A photo of the author at the American Astronomical Society’s hyperwall, along with the first Friedmann equation (in modern form) at right. Dark energy could either be treated as a form of energy with a constant energy density or as a cosmological constant, but exists on the right-hand side of the equation. (PERIMETER INSTITUTE / HARLEY THRONSON / E. SIEGEL)

The two equations he derived are, even today, still known as the Friedmann equation, and fortunately we only need to examine the first one to learn how the Universe expands dependent on what forms of energy are in it. The first term in the equation — the leftmost one — is the Hubble expansion rate (squared): a measure of how quickly the fabric of space is stretching at any moment.

All of the other terms in the equation represent a combination of:

  • all the matter,
  • all the radiation,
  • all the neutrinos,
  • all the dark energy (which is the last term if it’s a cosmological constant),
  • and all the forms of energy you can imagine,

followed by the penultimate term — the amount of spatial curvature — which is determined by how well-balanced or imbalanced all the forms of energy are with the expansion rate.

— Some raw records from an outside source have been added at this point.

import Summits.Parity.GeneralizedHardyLittlewood.Theorems.LeeYangFibresRelativeDimOneMoebiusSplitDefs
import Literature.NumberTheory.Sieve.LinearEquationsInPrimesDimOne
import HarnessLib

/-!
# Route `LeeYangFibres`, crux `RelativeDimOne` (stmt-Parity-14113), line `single-moebius-split`:
# vocabulary of the reshaped stubs (lead c7, cycle 2)

Second route-posited vocabulary file of the line (the first, `…MoebiusSplitDefs`, is full). NOTHING
IS ASSERTED: every `def … : Prop` below is the type (or a component of the type) of a registered stub of
the checked skeleton `Cruxes/RelativeDimOne/Lines/single_moebius_split.lean`, reshaped after wave 1
(`stub_truncLatticeCount` p139091 and `stub_assembly` p138577 landed; T1b and S1 are split):

* T1b `TruncSingularSeriesAsymp (k+1)` ⟸ `stub_tssCompose : (∀ t, TSSInduction t) → (∀ t, TSSLocalData t)
  → ∀ k, TruncSingularSeriesAsymp (k+1)` from
  - `stub_tssInduction : ∀ t, TSSInduction t` — the `t`-variable Goldston–Yıldırım sum with GENERAL local
    data given by windows `W_p ⊆ {0,…,p−1}` and root sets `Z_{p,i}` (`|Z_{p,i}| ≤ 1` at unconditioned primes):
    `g_p(S) = #{r ∈ W_p : r ∈ Z_{p,i} ∀ i ∈ S}/p` (`gyWeight`), summed as `gySum R g y`, is
    `∏_{p<y} β_p + (error)`, `β_p = (p/(p−1))^t #{r ∈ W_p : r ∉ Z_{p,i} ∀ i}/p` (`gyLocalFactor`), by
    induction on `t` along the LAST variable (`tss_gy_peel`, p140321) with the one-variable lemma with
    frozen primes (`tss_ovl`, p140502) — the class of data is closed under the conditioning
    `W_p ↦ W_p ∩ Z_{p,t}` at the primes of the peeled variable;
  - `stub_tssLocalData : ∀ t, TSSLocalData t` — for square-free tuples `d`, `ρ_Ψ(d)/∏ d_i =
    ∏_{p<y} g^Ψ_p({i : p ∣ d_i})` with the root sets `rootSet Ψ p i = {r mod p : p ∣ ψ_i(r)}` and full
    windows (Chinese remainder theorem; tree `localDensity_mul`, `localDensity_primeModuli`).
* S1 `TermBound k j η` ⟸ (skeleton, `ε/2 + ε/2`) from
  - `stub_termExpansion : ∀ k j, j ≠ 0 → TermExpansionBound k j` — opening the von Mangoldt factor `j`
    and the truncated factors `i > j`: `|telescopeTermSum … j| ≤ N^{1/2} + (log N)^k ∑_e ∑_d |Σ(d,e)|`
    with the single-Möbius CLASS SUMS `Σ(d,e) = termClassSum Ψ K N R_j j d e`;
  - `stub_termClassSums : ∀ k j, j ≠ 0 → ∀ η > 0, (∀ C A, HybridOneMoebius j η C A) → TermClassSumBound k j η`
    — each class sum is a single-Möbius hybrid sum along one progression (the atom), summed over `(d, e)`.

References: D. A. Goldston, C. Y. Yıldırım, Integers 3 (2003) A5 = arXiv:math/0111212, Lemma 2.1, §2–3
[GoldstonYildirim2001]; B. Green, T. Tao, Ann. of Math. 171 (2010), App. D [GreenTao2010]; W. Sawin,
M. Shusterman, arXiv:1808.04001, Cor. 6.1 [SawinShusterman2018].
-/

noncomputable section

open scoped BigOperators Classical
open Filter Finset Literature.NumberTheory.Sieve

namespace Summit.Parity.GeneralizedHardyLittlewood.Cruxes.RelativeDimOne.SingleMoebiusSplit

/-! ## T1b: the `t`-variable Goldston–Yıldırım sum with general local data -/

section GY

variable {t : ℕ}

/-- Local data from a window `W_p` and root sets `Z_{p,i}`:
`g_p(S) = #{r ∈ W_p : r ∈ Z_{p,i} for all i ∈ S} / p` (so `g_p(∅) = |W_p|/p`, `= 1` for a full window). -/
def gyWeight (W : ℕ → Finset ℕ) (Z : ℕ → Fin t → Finset ℕ) (p : ℕ) (S : Finset (Fin t)) : ℝ :=
  ((((W p).filter fun r => ∀ i ∈ S, r ∈ Z p i).card : ℕ) : ℝ) / p

/-- The expected local factor of the data `(W, Z)` at `p`:
`β_p = (p/(p−1))^t · #{r ∈ W_p : r ∉ Z_{p,i} for all i} / p` (for the root data of a `d = 1` system with
full window this is Green–Tao's `localFactor Ψ p`). -/
def gyLocalFactor (W : ℕ → Finset ℕ) (Z : ℕ → Fin t → Finset ℕ) (p : ℕ) : ℝ :=
  ((p : ℝ) / ((p : ℝ) - 1)) ^ t * (((((W p).filter fun r => ∀ i, r ∉ Z p i).card : ℕ) : ℝ) / p)

/-- The `t`-variable Goldston–Yıldırım sum with local data `g` read prime by prime below `y`:
`GY_t(R, g; y) = ∑_{1 ≤ d_i ≤ R_i} (∏_i μ(d_i) log(R_i/d_i)) ∏_{p<y} g_p({i : p ∣ d_i})`
(the left-hand side of `tss_gy_peel`). -/
def gySum (R : Fin t → ℝ) (g : ℕ → Finset (Fin t) → ℝ) (y : ℕ) : ℝ :=
  ∑ d ∈ Fintype.piFinset (fun i : Fin t => Finset.Icc 1 ⌊R i⌋₊),
    (∏ i, ((ArithmeticFunction.moebius (d i) : ℤ) : ℝ) * Real.log (R i / d i)) *
      ∏ p ∈ Nat.primesBelow y, g p (Finset.univ.filter fun i => p ∣ d i)

/-- The root set of the form `ψ_i` modulo `p`: `{r ∈ {0, …, p−1} : p ∣ ψ_i(r)}` (one point if `p ∤ ψ̇_i`). -/
def rootSet (Ψ : Fin t → AffLinForm 1) (p : ℕ) (i : Fin t) : Finset ℕ :=
  (Finset.range p).filter fun r => (p : ℤ) ∣ (Ψ i).eval fun _ => (r : ℤ)

end GY

/-- **T1b-A — the induction on the number of variables (general local data).** For every `t` there are
`c > 0`, `m`, `κ ≥ 1` and, for every `B ≥ 0`, a constant `C` such that: for windows `W`, root sets `Z`,
finite sets of primes `P` (FROZEN: arbitrary window, e.g. the primes of the already-peeled variables and the
small primes) and `Q` (ROUGH: full window, at most one root per form, but no genericity), levels
`R_i ∈ [Rmin, Rmax]`, `Rmin ≥ 8`, a cut-off `y` above all levels and all of `P`, such that
* off `P` the window is full, `p > 2t`, and every `Z_{p,i}` has at most one element;
* off `P ∪ Q` the prime is GENERIC: the `Z_{p,i}` are singletons `{r_i}`, `r_i < p`, pairwise distinct;
* the levels are staggered against the frozen primes: `(∏_{p∈P} p)³ (∏_{j>i} R_j)³ ≤ R_i²` for every `i`;
* `|Q| ≤ B log Rmin`;
one has `|GY_t(R, g_{W,Z}; y) − ∏_{p<y} β_p(W,Z)| ≤
  C κ^{|P|} (∏_{p∈Q} (p/(p−1))^t) (∏_{p∈P} |W_p|/p) (log Rmax)^m e^{−c√(log Rmin)}`.
(Induction on `t` along the last variable: `tss_gy_peel`; the main terms by `tss_ovl` with frozen set `P`,
twist `w(p) = A_p/B_p` where `B_p`, `A_p` are the `β`'s of the data restricted to the first `t` indices with
window `W_p` resp. `W_p ∩ Z_{p,t}` — generic `p w(p) = p/(p−t)`, rough `|p w(p)| ≤ 2` — after dividing by
`∏_{p<y, p∉P} B_p` (`|·| ≤ ∏_{p∈Q}(p/(p−1))^t` by Bernoulli); the inner errors summed over the peeled
variable `x` with `∏_{p∣x, p∉P} 1/p ≤ gcd(x, ∏P)/x` and `∑_{x≤R} τ(x)^j/x ≤ (1 + log R)^{2^j}`.) -/
def TSSInduction (t : ℕ) : Prop :=
  ∃ c : ℝ, 0 < c ∧ ∃ m : ℕ, ∃ κ : ℝ, 1 ≤ κ ∧ ∀ B : ℝ, 0 ≤ B → ∃ C : ℝ, 0 ≤ C ∧
    ∀ (W : ℕ → Finset ℕ) (Z : ℕ → Fin t → Finset ℕ) (P Q : Finset ℕ) (R : Fin t → ℝ)
      (Rmin Rmax : ℝ) (y : ℕ),
      (∀ p ∈ P, p.Prime) → (∀ p ∈ Q, p.Prime) →
      (∀ p ∈ P, W p ⊆ Finset.range p) →
      (∀ p : ℕ, p.Prime → p ∉ P → W p = Finset.range p ∧ 2 * t < p ∧ ∀ i, (Z p i).card ≤ 1) →
      (∀ p : ℕ, p.Prime → p ∉ P → p ∉ Q →
        ∀ i : Fin t, ∃ r : ℕ, r < p ∧ Z p i = {r} ∧ ∀ j : Fin t, j ≠ i → r ∉ Z p j) →
      8 ≤ Rmin → (∀ i, Rmin ≤ R i ∧ R i ≤ Rmax) →
      (∀ i, ⌊R i⌋₊ < y) → (∀ p ∈ P, p < y) →
      (∀ i : Fin t, (∏ p ∈ P, (p : ℝ)) ^ 3 * (∏ j ∈ Finset.Ioi i, R j) ^ 3 ≤ R i ^ 2) →
      (Q.card : ℝ) ≤ B * Real.log Rmin →
        |gySum R (gyWeight W Z) y - ∏ p ∈ Nat.primesBelow y, gyLocalFactor W Z p| ≤
          C * κ ^ P.card * (∏ p ∈ Q, ((p : ℝ) / ((p : ℝ) - 1)) ^ t) *
            (∏ p ∈ P, (((W p).card : ℝ) / p)) * Real.log Rmax ^ m *
              Real.exp (-(c * Real.sqrt (Real.log Rmin)))

/-- **T1b-B — the local data of a `d = 1` system (Chinese remainder theorem).** For a tuple `d` of
square-free positive integers below `y`, `ρ_Ψ(d)/∏_i d_i = ∏_{p<y} g^Ψ_p({i : p ∣ d_i})` with the root data
`g^Ψ_p(S) = #{r mod p : p ∣ ψ_i(r) ∀ i ∈ S}/p` (full windows): `solCount` counts `n mod ∏ d_i`, the condition
`d_i ∣ ψ_i(n)` is `p ∣ ψ_i(n)` for the primes `p ∣ d_i`, and modulo `p^{e_p}` exactly `p^{e_p−1} · #{r mod p : …}`
residues qualify (tree: `localDensity`, `localDensity_mul`, `localDensity_primeModuli`, `primeDensity_eq_card`). -/
def TSSLocalData (t : ℕ) : Prop :=
  ∀ (Ψ : Fin t → AffLinForm 1) (d : Fin t → ℕ) (y : ℕ),
    (∀ i, 0 < d i) → (∀ i, Squarefree (d i)) → (∀ i, d i < y) →
      (solCount Ψ d : ℝ) / (∏ i, (d i : ℝ)) =
        ∏ p ∈ Nat.primesBelow y,
          gyWeight (fun p => Finset.range p) (rootSet Ψ) p (Finset.univ.filter fun i => p ∣ d i)

/-! ## S1: term `j ≥ 1` — the single-Möbius class sums -/

/-- **The single-Möbius class sum `Σ(d, e)`** of term `j`: over the `n ∈ [−N, N]` with `(n) ∈ K`, all
`ψ_i(n) > 0`, `d_i ∣ ψ_i(n)` for `i > j`, `e ∣ ψ_j(n)` and `ψ_j(n) > R_j e` (so the Möbius variable
`ψ_j(n)/e` exceeds `R_j`), the sum of `μ(ψ_j(n)/e) · log(ψ_j(n)/(e R_j)) · ∏_{i<j} Λ(ψ_i(n))` — a Möbius sum
along ONE progression (the class of `n` cut out by the divisibilities) against `j` von Mangoldt factors,
with a monotone weight: the input shape of the atom `HybridOneMoebius j`. -/
def termClassSum {k : ℕ} (Ψ : Fin (k + 1) → AffLinForm 1) (K : Set (Fin 1 → ℝ)) (N : ℕ) (Rj : ℝ)
    (j : Fin (k + 1)) (d : Fin (k + 1) → ℕ) (e : ℕ) : ℝ :=
  ∑ n ∈ (Finset.Icc (-(N : ℤ)) N).filter (fun n : ℤ =>
      (fun _ : Fin 1 => (n : ℝ)) ∈ K ∧ (∀ i, 0 < (Ψ i).eval (fun _ => n)) ∧
      (∀ i ∈ Finset.Ioi j, ((d i : ℕ) : ℤ) ∣ (Ψ i).eval (fun _ => n)) ∧
      (e : ℤ) ∣ (Ψ j).eval (fun _ => n) ∧ Rj * e < (((Ψ j).eval (fun _ => n) : ℤ) : ℝ)),
    (ArithmeticFunction.moebius (((Ψ j).eval (fun _ => n)) / (e : ℤ)).toNat : ℝ) *
      Real.log ((((Ψ j).eval (fun _ => n) : ℤ) : ℝ) / ((e : ℝ) * Rj)) *
        ∏ i ∈ Finset.Iio j, intVonMangoldt ((Ψ i).eval (fun _ => n))

/-- **S1-D — the expansion of term `j`.** For levels `R_i = N^{δ_i}` (`δ_i > 0`, `∑ δ_i ≤ 1/4`) and
`N ≥ N₀(k, L, δ)`: `|telescopeTermSum Ψ K N R j| ≤ N^{1/2} + (log N)^k ∑_{e ≤ 2LN} ∑_d |Σ(d, e)|`, the inner
sum over tuples `d` with `1 ≤ d_i ≤ ⌊R_i⌋` for `i > j` and `d_i = 1` for `i ≤ j` (the shape of
`prod_Ioi_lambdaR_eq_sum`). Content: the summand of term `j` vanishes unless every `ψ_i(n) ≥ 1`; the single
`n` with `ψ_j(n) = 1` costs `≤ log^k(2LN) · log N · N^{1/4} log^k N ≤ N^{1/2}`; for `ψ_j(n) ≥ 2` open
`(Λ − Λ_{R_j})(ψ_j(n))` (`termBound_aux_vonMangoldt_sub_lambdaR`, `E = 2LN`) and the truncated factors
(`prod_Ioi_lambdaR_eq_sum`), swap the sums, and bound `|∏_{i>j} μ(d_i) log(R_i/d_i)| ≤ (log N)^k`. -/
def TermExpansionBound (k : ℕ) (j : Fin (k + 1)) : Prop :=
  ∀ L : ℕ, ∀ δ : Fin (k + 1) → ℝ, (∀ i, 0 < δ i) → (∑ i, δ i) ≤ 1 / 4 →
    ∃ N₀ : ℕ, ∀ N : ℕ, N₀ ≤ N → ∀ Ψ : Fin (k + 1) → AffLinForm 1,
      IsNondegenerateSystem Ψ → affLinSize Ψ N ≤ L →
      ∀ K : Set (Fin 1 → ℝ), Convex ℝ K → K ⊆ realBox 1 N →
        |telescopeTermSum Ψ K N (fun i => (N : ℝ) ^ (δ i)) j| ≤
          (N : ℝ) ^ (1 / 2 : ℝ) + Real.log N ^ k *
            ∑ e ∈ Finset.Icc 1 (2 * L * N),
              ∑ d ∈ Fintype.piFinset (fun i : Fin (k + 1) =>
                  if i ∈ Finset.Ioi j then Finset.Icc 1 ⌊(N : ℝ) ^ (δ i)⌋₊ else {1}),
                |termClassSum Ψ K N ((N : ℝ) ^ (δ j)) j d e|

/-- **S1-E — the class sums are negligible given the atom** (conclusion; the registered stub is
`j ≠ 0 → 0 < η → (∀ C A, HybridOneMoebius j η C A) → TermClassSumBound k j η`). For levels staggered by
`2 + 1/η` and `N ≥ N₀`: `(log N)^k ∑_{e ≤ 2LN} ∑_d |Σ(d, e)| ≤ ε N`. Content (Sawin–Shusterman Cor. 6.1 over
`ℤ`): `Σ(d,e) = 0` unless `e ≤ 2LN/R_j`; the `n` of a class sum form one residue class `n₀ (mod M₀)`
(`termBound_aux_residue_class`), `n = n₀ + M₀ m`, along which `ψ_j(n)/e = φ₀(m)` is a form of modulus
`|ψ̇_j| M₀/e ≤ L ∏_{i>j} d_i ≤ L N^{σ_j}` (`σ_j = ∑_{i>j} δ_i`) while the range of `m` has length
`Y ≍ N/M₀ ≥ N^{δ_j − σ_j}/L`, so `φ₀` is `Y^{η}`-dilated by the staggering; the forms `φ_i(m) = ψ_i(n₀ + M₀ m)`,
`i < j`, are `Y^{C(δ)}`-dilated with shifts `≤ L · |φ̇_i| Y`, and `(φ₀; φ_i)` is non-degenerate because `Ψ` is;
Abel summation of the monotone weight (`termBound_aux_abel_atom`) and the atom on every initial segment give
`|Σ(d,e)| ≤ 2 log(2LN) (2Y 𝔖(φ) + Y)/(log Y)^A`, `𝔖(φ) ≤ (C log N)^j` (`termBound_aux_singularProduct_le`);
finally `∑_{(d,e)} 1/M₀ ≪ L^{k+1} (log N)^{2^{k+1}}` (`sum_inv_moduli_le`) and `A` large. -/
def TermClassSumBound (k : ℕ) (j : Fin (k + 1)) (η : ℝ) : Prop :=
  ∀ L : ℕ, ∀ δ : Fin (k + 1) → ℝ, (∀ i, 0 < δ i) → StaggeredBy (2 + 1 / η) δ → (∑ i, δ i) ≤ 1 / 4 →
    ∀ ε : ℝ, 0 < ε → ∃ N₀ : ℕ, ∀ N : ℕ, N₀ ≤ N → ∀ Ψ : Fin (k + 1) → AffLinForm 1,
      IsNondegenerateSystem Ψ → affLinSize Ψ N ≤ L →
      ∀ K : Set (Fin 1 → ℝ), Convex ℝ K → K ⊆ realBox 1 N →
        Real.log N ^ k *
            ∑ e ∈ Finset.Icc 1 (2 * L * N),
              ∑ d ∈ Fintype.piFinset (fun i : Fin (k + 1) =>
                  if i ∈ Finset.Ioi j then Finset.Icc 1 ⌊(N : ℝ) ^ (δ i)⌋₊ else {1}),
                |termClassSum Ψ K N ((N : ℝ) ^ (δ j)) j d e| ≤ ε * N

/-! ## Sanity lemmas (real proofs) -/

/-- With a full window, `g_p(∅) = 1` (the data is normalised: primes dividing no variable contribute nothing). -/
theorem gyWeight_empty_of_range {t : ℕ} (Z : ℕ → Fin t → Finset ℕ) {p : ℕ} (hp : 0 < p) :
    gyWeight (fun q => Finset.range q) Z p ∅ = 1 := by
  unfold gyWeight
  have : ((Finset.range p).filter fun r => ∀ i ∈ (∅ : Finset (Fin t)), r ∈ Z p i) = Finset.range p :=
    Finset.filter_true_of_mem fun r _ i hi => absurd hi (Finset.notMem_empty i)
  rw [this, Finset.card_range]
  have hp' : (p : ℝ) ≠ 0 := by exact_mod_cast hp.ne'
  exact div_self hp'

/-- Root sets have at most one element at primes not dividing the leading coefficient
(`a r + b ≡ 0 (mod p)` has the unique solution `r ≡ −b a⁻¹`). Registered sub-goal of the line (the
vocabulary file rides on it). -/
theorem card_rootSet_le_one : ∀ (t : ℕ) (Ψ : Fin t → AffLinForm 1) (p : ℕ), p.Prime →
    ∀ i : Fin t, ¬ ((p : ℤ) ∣ (Ψ i).coeff 0) → (rootSet Ψ p i).card ≤ 1 := by
  intro t Ψ p hp i ha
  refine Finset.card_le_one.mpr fun r hr r' hr' => ?_
  rw [rootSet, Finset.mem_filter, Finset.mem_range] at hr hr'
  obtain ⟨hr, hdr⟩ := hr
  obtain ⟨hr', hdr'⟩ := hr'
  rw [DimOne.eval_eq] at hdr hdr'
  have hsub : (p : ℤ) ∣ (Ψ i).coeff 0 * ((r : ℤ) - (r' : ℤ)) := by
    have h := dvd_sub hdr hdr'
    have e : (Ψ i).coeff 0 * (r : ℤ) + (Ψ i).const - ((Ψ i).coeff 0 * (r' : ℤ) + (Ψ i).const) =
        (Ψ i).coeff 0 * ((r : ℤ) - (r' : ℤ)) := by ring
    rwa [e] at h
  rcases (Nat.prime_iff_prime_int.mp hp).dvd_or_dvd hsub with h | h
  · exact absurd h ha
  · have h1 : (r : ℤ) < p := by exact_mod_cast hr
    have h2 : (r' : ℤ) < p := by exact_mod_cast hr'
    have h3 : (0 : ℤ) ≤ r := by positivity
    have h4 : (0 : ℤ) ≤ r' := by positivity
    obtain ⟨q, hq⟩ := h
    have hq0 : q = 0 := by
      by_contra hne
      rcases lt_or_gt_of_ne hne with hlt | hgt
      · have : q ≤ -1 := by omega
        nlinarith
      · have : 1 ≤ q := by omega
        nlinarith
    have : (r : ℤ) = r' := by
      have h5 : (r : ℤ) - r' = 0 := by rw [hq, hq0, mul_zero]
      linarith
    exact_mod_cast this

end Summit.Parity.GeneralizedHardyLittlewood.Cruxes.RelativeDimOne.SingleMoebiusSplit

How energy density changes over time in a Universe dominated by matter (top), radiation (middle), and a cosmological constant (bottom). Note that dark energy doesn’t change in density as the Universe expands, which is why it comes to dominate the Universe at late times. (E. SIEGEL)

What this equation teaches us is that because the dark energy density remains a constant, the expansion rate will never drop below a certain amount if dark energy is real. The dark energy density term is a constant, so when the Universe expands enough that the density of everything else becomes negligible, the expansion rate will asymptote to a constant as well. For our Universe, this means that the expansion rate will never drop below about 55 km/s/Mpc: about 80% of its present value.

If dark energy didn’t gravitate, it couldn’t contribute to the energy density of the Universe or the Universe’s expansion. The first Friedmann equation shows us how the Universe expands, and how that expansion changes with time, but it doesn’t explain why. But the second Friedmann equation — which we use much less commonly — does: it’s General Relativity’s analogue of Newton’s F = ma, and it has a fundamental difference from how we normally think of things.

Whether the expansion of the Universe accelerates or decelerates depends not only on the energy density of the Universe (ρ), but also on the pressure (p) of the various components of energy. For something like dark energy, where the pressure is large and negative, the Universe accelerates, rather than decelerates, over time. (NASA & ESA / E. SIEGEL)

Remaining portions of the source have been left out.